**What is being asked**
Copy out each line of the entries below in which the string "linarith" appears.

**Dataset records**
/-!
# `BalabanUV.Beta.GAN24.BornBorderContactNest` — binder row G-an2-4 / (CONV-C), CT-ROUTE, (C4)-V module (C1): **THE NESTED V LINEAGES** — the dressed lineage
# `D_{i,k} = transport unitStepMap (i+1) (k−1−i) X_i` and the undressed one `U_{i,k}` as TWO three-slot pushes each, and the contact term `D_{i,k} − U_{i,k}` of ONE
# lineage as `−w^{k−i} •` the sum of the two channel differences with a COMMON multiplier leg (the (V-C) summand of leaf-01 g60's `BornBorderLetters` §3, nested)

NOT IN PRINT; OUR BOOKKEEPING (G-an2-4 formalisation swarm → CRUX TEAM (2), leaf prover `b2b-balaban-gan24-formalise-leaf-03`, gen 55; (C4)-V typist of record per the OWNER's
W17, journal `CLAIMS.log` l.34977).  [folklore] algebra over leaf-01 g60's `BornBorderLetters` ((V-1): `dressed_v_succ`, `unitStepMap_v_sub_undressed`, `dressed_v_top`,
`undressed_v_top`) and g59's `BornBorderLineage.unitStepMap_v_eq_two_push₃`, leaf-01's `Push3Nest.push₃_push₃` and `Push3.push₃_smul ∕ push₃_neg ∕ push₃_add`, leaf-12's
`RespStepSemigroup.legComp_respStep ∕ legComp_neg_left`, this seat's `LegCompAssoc.legComp_respStepBm_legChain` (the dressed composite IS the chain) and `MultiplierLegWard`
((C4)-V (A): NO multiplier-slot cell — `legComp (colM K̃_i Lc) T′ = legComp (colM K̃_i Lc) B′`, the same on `rowMM`, `d = 3`, `2 ≤ Lc`) BY NAME.  §1–§3 generic `d`; §4 at `d = 3`.
0 `def`, 0 cited facts, 0 `def … : Prop`, 0 sorry; NO estimate of Bałaban's — identities only.  HONEST FRAMING (cell contract, verbatim): «discharging `BetaPertH` makes
Bałaban's UV stability UNCONDITIONAL — a real milestone — but is NOT existence of continuum YM on T⁴ and NOT the Clay problem.»  This file discharges nothing: NOT (C4)-V
closed (the weighted bound (C2) `BornBorderContactLineage` and the END (D) `BornBorderContactBound` follow), NOT hB of the V half, NEVER «G-an2-4 closed», NOT (CONV-C), NOT D1,
NOT `BetaPertH`.  HONEST DEPENDENCY: continuum YM on T⁴ ⇐ BetaPertH ∧ nine spine estimates (0/9 proved); BetaPertH ⇐ (D1) ∧ (D4) ∧ CAP+tail; G-an2-4 gates asym, D1 and NE2/3/4.

WHAT IS PROVED.  Notation (in-block root `ρ = toSite rr`, `rr ∈ box (d+1) Lc`): `V := cVH • vhSAt ρ`, `S := reslot inl inr V`, `S′ := reslot inr inl V`, `w := cE·Lc^{2(d+1)}`,
`R_i := respStepBm ρ Lc (Lc^i) (Lc^(i+1))` (ONE dressed step), `R⁰_i := respStep (Lc^i) (Lc^(i+1))`, `K̃_i := KStepUnit Lc i`, `T′ := legChain (respStepBmSeq ρ Lc) (i+1) m`
(the dressed chain ABOVE the birth level), `B′ := respStep (Lc^(i+1)) (Lc^(i+(m+1)+1))`, `T_i := legChain (respStepBmSeq ρ Lc) i (m+1)`, `B_i := respStep (Lc^i) (Lc^(i+(m+1)+1))`.
* §1 `legDecay_neg`; `legChain_respStep_eq` — the chain of UNDRESSED one-steps is the multi-step response `respStep (Lc^i) (Lc^(i+n+1))` (leaf-12's semigroup law);
  `exists_legDecay_respStep_multi` — hence the multi-step response is localised at the relative blocking `Lc^(n+1)` (leaf-01's `legDecay_legChain`).
* §2 `push₃_legChain_unitStepMap_v` — **THE DRESSED LINEAGE NESTS**: `push₃ T′ T′ T′ X_i = w • (−(push₃ (−T_i) (legComp (colM K̃_i Lc) T′) T_i S + push₃ (legComp (rowMM K̃_i Lc) T′) T_i T_i S′))`
  (linearity of the push on the class of local stencil families, `push₃_push₃`, and `legComp R_i T′ = T_i`).
* §3 `push₃_respStep_undressed_v` — **THE UNDRESSED LINEAGE NESTS**: `push₃ B′ B′ B′ Y⁰_i = −(push₃ (−B_i) (legComp (colM K̃_i Lc) B′) B_i S + push₃ (legComp (rowMM K̃_i Lc) B′) B_i B_i S′)`.
* §4 (`d = 3`, `2 ≤ Lc`) `contact_v_eq_of_succ` — **THE CONTACT TERM OF ONE NESTED LINEAGE** (`k = i+(m+1)+1`): with the COMMON multiplier legs `M_i := legComp (colM K̃_i Lc) B′`,
  `M′_i := legComp (rowMM K̃_i Lc) B′` ((A): the dressed ones agree with them),
  `D_{i,k} − U_{i,k} = −(w^{m+1+1} • ((push₃ (−T_i) M_i T_i S − push₃ (−B_i) M_i B_i S) + (push₃ M′_i T_i T_i S′ − push₃ M′_i B_i B_i S′)))` — written against the LITERAL shape of the
  `hCg` binder of leaf-01's `BornBorderLetters.exists_hCv_of_polyGeometric` (`transport … (i+1) (k−1−i)`, `w^(k−i)`, `respStep (Lc^(i+1)) (Lc^k)`, a free `k` with `k = i+(m+1)+1`),
  the RHS in the shape of (C2) `BornBorderContactLineage.abs_weight_mul_contact_v_le_three` at `n = m+1`;
  `contact_v_eq_of_top` — the top lineage (`k = i+0+1`) is leaf-01's one-step telescope `unitStepMap_v_sub_undressed`, LHS in the same literal shape, RHS in (C2)'s shape at `n = 0`.
-/

open Finset
open scoped BigOperators
open Literature.MathematicalPhysics.QuantumFieldTheory
open Literature.MathematicalPhysics.QuantumFieldTheory.Balaban1983to89
open Literature.MathematicalPhysics.QuantumFieldTheory.Balaban1983to89.Beta
open ExpKernelCalculus (MKer Decays)
open AffineAveraging (box toSite)
open OneStepResolventKernel (Fib LocStencil)
open StepJetData (locStencil_smul)
open AveragingHessianKernelsRooted (vhSAt locStencil_vhSAt)
open BalabanCompositeJets (respStep)
open Summit.QuantumFields.BalabanUV.Beta.AxialDressingRooted (one_le_of_neZero)
open Summit.QuantumFields.BalabanUV.Beta.GAN24.CombesThomas (KStepUnit)
open Summit.QuantumFields.BalabanUV.Beta.GAN24.Push4 (IsFF legComp)
open Summit.QuantumFields.BalabanUV.Beta.GAN24.Push4Bounds (LegDecay)
open Summit.QuantumFields.BalabanUV.Beta.GAN24.Push4Iter (LegFam legChain legChain_zero legChain_succ legDecay_legChain)
open Summit.QuantumFields.BalabanUV.Beta.GAN24.Push3 (push₃ push₃_smul push₃_neg push₃_add locStencil_push₃_mono)
open Summit.QuantumFields.BalabanUV.Beta.GAN24.Push3Nest (push₃_push₃)
open Summit.QuantumFields.BalabanUV.Beta.GAN24.AffineUnroll (transport)
open Summit.QuantumFields.BalabanUV.Beta.GAN24.RespStepSemigroup (legComp_respStep legComp_neg_left)
open Summit.QuantumFields.BalabanUV.Beta.GAN24.RespStepBm (respStepBm legDecay_respStepBm_of_decays legDecay_neg_respStepBm_of_decays)
open Summit.QuantumFields.BalabanUV.Beta.GAN24.RespStepBmDecompPsi (legDecay_respStep_of_decays decays_KStepUnit_levels legDecay_respStep_levels_holds)
open Summit.QuantumFields.BalabanUV.Beta.GAN24.RespStepBmDecompExact (respStepBmSeq respStepBmSeq_apply)
open Summit.QuantumFields.BalabanUV.Beta.GAN24.SrecLinearPartEq (colM rowMM reslot legDecay_colM legDecay_rowMM locStencil_reslot)
open Summit.QuantumFields.BalabanUV.Beta.GAN24.SrecWilsonSector (legDecay_respStepBmSeq)
open Summit.QuantumFields.BalabanUV.Beta.GAN24.SrecBornSector (unitStepMap)
open Summit.QuantumFields.BalabanUV.Beta.GAN24.BornBorderLineage (unitStepMap_v_eq_two_push₃)
open Summit.QuantumFields.BalabanUV.Beta.GAN24.BornBorderLetters (dressed_v_succ dressed_v_top undressed_v_top unitStepMap_v_sub_undressed)
open Summit.QuantumFields.BalabanUV.Beta.GAN24.LegCompAssoc (legComp_respStepBm_legChain)
open Summit.QuantumFields.BalabanUV.Beta.GAN24.MultiplierLegWard (legComp_colM_legChain_eq_respStep_three legComp_rowMM_legChain_eq_respStep_three)

namespace Summit.QuantumFields.BalabanUV.Beta.GAN24.BornBorderContactNest

variable {d : ℕ}

/-! ## §1 Negated legs; the chain of undressed one-steps is the multi-step response -/

/-- [folklore] A negated leg family has the same localisation. -/
theorem legDecay_neg {l : LegFam d} {N : ℕ} {C m : ℝ} (h : LegDecay l N C m) : LegDecay (-l) N C m := fun μ y κ u => by
  simp only [Pi.neg_apply, abs_neg]
  exact h μ y κ u

section Levels

variable {Lc : ℕ} [NeZero Lc]

/-- [folklore] **THE CHAIN OF UNDRESSED ONE-STEP RESPONSES IS THE MULTI-STEP RESPONSE**: `legChain (j ↦ respStep (Lc^j) (Lc^(j+1))) i n = respStep (Lc^i) (Lc^(i+n+1))`
(leaf-12's `legComp_respStep`, induction on `n`). -/
theorem legChain_respStep_eq (i : ℕ) :
    ∀ n, legChain (fun j => respStep (d := d) (Lc ^ j) (Lc ^ (j + 1))) i n = respStep (d := d) (Lc ^ i) (Lc ^ (i + n + 1))
  | 0 => by rw [legChain_zero]
  | n + 1 => by
    rw [legChain_succ, legChain_respStep_eq i n]
    exact legComp_respStep (L' := Lc) (pow_succ Lc (i + n + 1))

/-- [folklore] Hence the multi-step response `respStep (Lc^i) (Lc^(i+n+1))` is localised at the relative blocking `Lc^(n+1)` (leaf-01's `legDecay_legChain` on the levelwise
localisation `RespStepBmDecompPsi.legDecay_respStep_levels_holds`). -/
theorem exists_legDecay_respStep_multi (i n : ℕ) :
    ∃ C m : ℝ, 0 < m ∧ LegDecay (respStep (d := d) (Lc ^ i) (Lc ^ (i + n + 1))) (Lc ^ (n + 1)) C m := by
  obtain ⟨C, m, hm, h⟩ := legDecay_legChain (legDecay_respStep_levels_holds (d := d) (Lc := Lc)) i n
  exact ⟨C, m, hm, by rwa [legChain_respStep_eq] at h⟩

end Levels

/-! ## §2 The dressed lineage nests -/

section Nest

variable {Lc : ℕ} [NeZero Lc]

/-- NOT IN PRINT; OUR BOOKKEEPING ([folklore]; generic `d`, in-block root).  **THE DRESSED V LINEAGE NESTS INTO TWO THREE-SLOT PUSHES**: with `T′ = legChain (respStepBmSeq ρ Lc) (i+1) m`,
`T_i = legChain (respStepBmSeq ρ Lc) i (m+1)`,
`push₃ T′ T′ T′ X_i = w • (−(push₃ (−T_i) (legComp (colM K̃_i Lc) T′) T_i (reslot inl inr V) + push₃ (legComp (rowMM K̃_i Lc) T′) T_i T_i (reslot inr inl V)))`
— `X_i` is `w •` minus the two mixed-channel pushes (`unitStepMap_v_eq_two_push₃`), the push is linear on the class of local stencil families (`push₃_smul ∕ push₃_neg ∕ push₃_add`),
the pushes nest (`push₃_push₃`), and the field-slot composite `legComp R_i T′` IS the chain `T_i` (`LegCompAssoc.legComp_respStepBm_legChain`). -/
theorem push₃_legChain_unitStepMap_v {rr : Fin (d + 1) → ℕ} (hrr : rr ∈ box (d + 1) Lc) (cE cVH : ℝ) (i m : ℕ) (κ' : Fin (d + 1)) (u' : Fin (d + 1) → ℤ) :
    push₃ (legChain (respStepBmSeq (d := d) (toSite rr) Lc) (i + 1) m) (legChain (respStepBmSeq (d := d) (toSite rr) Lc) (i + 1) m)
        (legChain (respStepBmSeq (d := d) (toSite rr) Lc) (i + 1) m) (unitStepMap Lc (toSite rr) cE i (fun κ u => cVH • vhSAt (toSite rr) d Lc rfl κ u)) κ' u'
      = (cE * (Lc : ℝ) ^ (2 * (d + 1))) •
          -(push₃ (-legChain (respStepBmSeq (d := d) (toSite rr) Lc) i (m + 1))
                (legComp (colM (KStepUnit (d := d) Lc i) Lc) (legChain (respStepBmSeq (d := d) (toSite rr) Lc) (i + 1) m))
                (legChain (respStepBmSeq (d := d) (toSite rr) Lc) i (m + 1)) (reslot Sum.inl Sum.inr fun κ u => cVH • vhSAt (toSite rr) d Lc rfl κ u) κ' u'
            + push₃ (legComp (rowMM (KStepUnit (d := d) Lc i) Lc) (legChain (respStepBmSeq (d := d) (toSite rr) Lc) (i + 1) m))
                (legChain (respStepBmSeq (d := d) (toSite rr) Lc) i (m + 1)) (legChain (respStepBmSeq (d := d) (toSite rr) Lc) i (m + 1))
                (reslot Sum.inr Sum.inl fun κ u => cVH • vhSAt (toSite rr) d Lc rfl κ u) κ' u') := by
  have hLc : 1 ≤ Lc := one_le_of_neZero Lc
  obtain ⟨CK, mK, hmK, hK⟩ := decays_KStepUnit_levels (d := d) (Lc := Lc) i
  -- the inner legs, localised at blocking `Lc`
  have hl₂ := legDecay_neg_respStepBm_of_decays hLc hrr hK hmK.le
  have hw₂ := legDecay_respStepBm_of_decays hLc hrr hK hmK.le
  have hc₂ : LegDecay (colM (KStepUnit (d := d) Lc i) Lc) Lc CK mK := legDecay_colM hK
  have hm₂ : LegDecay (rowMM (KStepUnit (d := d) Lc i) Lc) Lc CK mK := legDecay_rowMM hK
  -- the outer legs: the chain above the birth level, localised at blocking `Lc^(m+1)`
  obtain ⟨C₁, m₁, hm₁, hT⟩ := legDecay_legChain (N := Lc) (fun j => legDecay_respStepBmSeq (d := d) (Lc := Lc) hrr j) (i + 1) m
  -- the two channel tables and the two inner pushes are local stencil families
  have hδ : (0 : ℝ) < mK / 4 := by positivity
  have hV : LocStencil (fun κ u => cVH • vhSAt (toSite rr) d Lc rfl κ u) _ (mK / 4) := locStencil_smul cVH (locStencil_vhSAt hLc hrr hδ.le)
  have hS := locStencil_reslot hV Sum.inl Sum.inr
  have hS' := locStencil_reslot hV Sum.inr Sum.inl
  have hP₁ := locStencil_push₃_mono hLc hl₂ hc₂ hw₂ hS hδ.le (by linarith)
  have hP₂ := locStencil_push₃_mono hLc hm₂ hw₂ hw₂ hS' hδ.le (by linarith)
  rw [unitStepMap_v_eq_two_push₃ hrr cE cVH i, push₃_smul, push₃_neg, push₃_add hT hT hT hm₁ hP₁ hP₂ hδ hδ,
    push₃_push₃ hT hT hT hl₂ hc₂ hw₂ hm₁ hmK hS hδ, push₃_push₃ hT hT hT hm₂ hw₂ hw₂ hm₁ hmK hS' hδ, legComp_neg_left,
    legComp_respStepBm_legChain hLc hrr i m]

**Reply to the task**
  have hP₁ := locStencil_push₃_mono hLc hl₂ hc₂ hw₂ hS hδ.le (by linarith)
  have hP₂ := locStencil_push₃_mono hLc hm₂ hw₂ hw₂ hS' hδ.le (by linarith)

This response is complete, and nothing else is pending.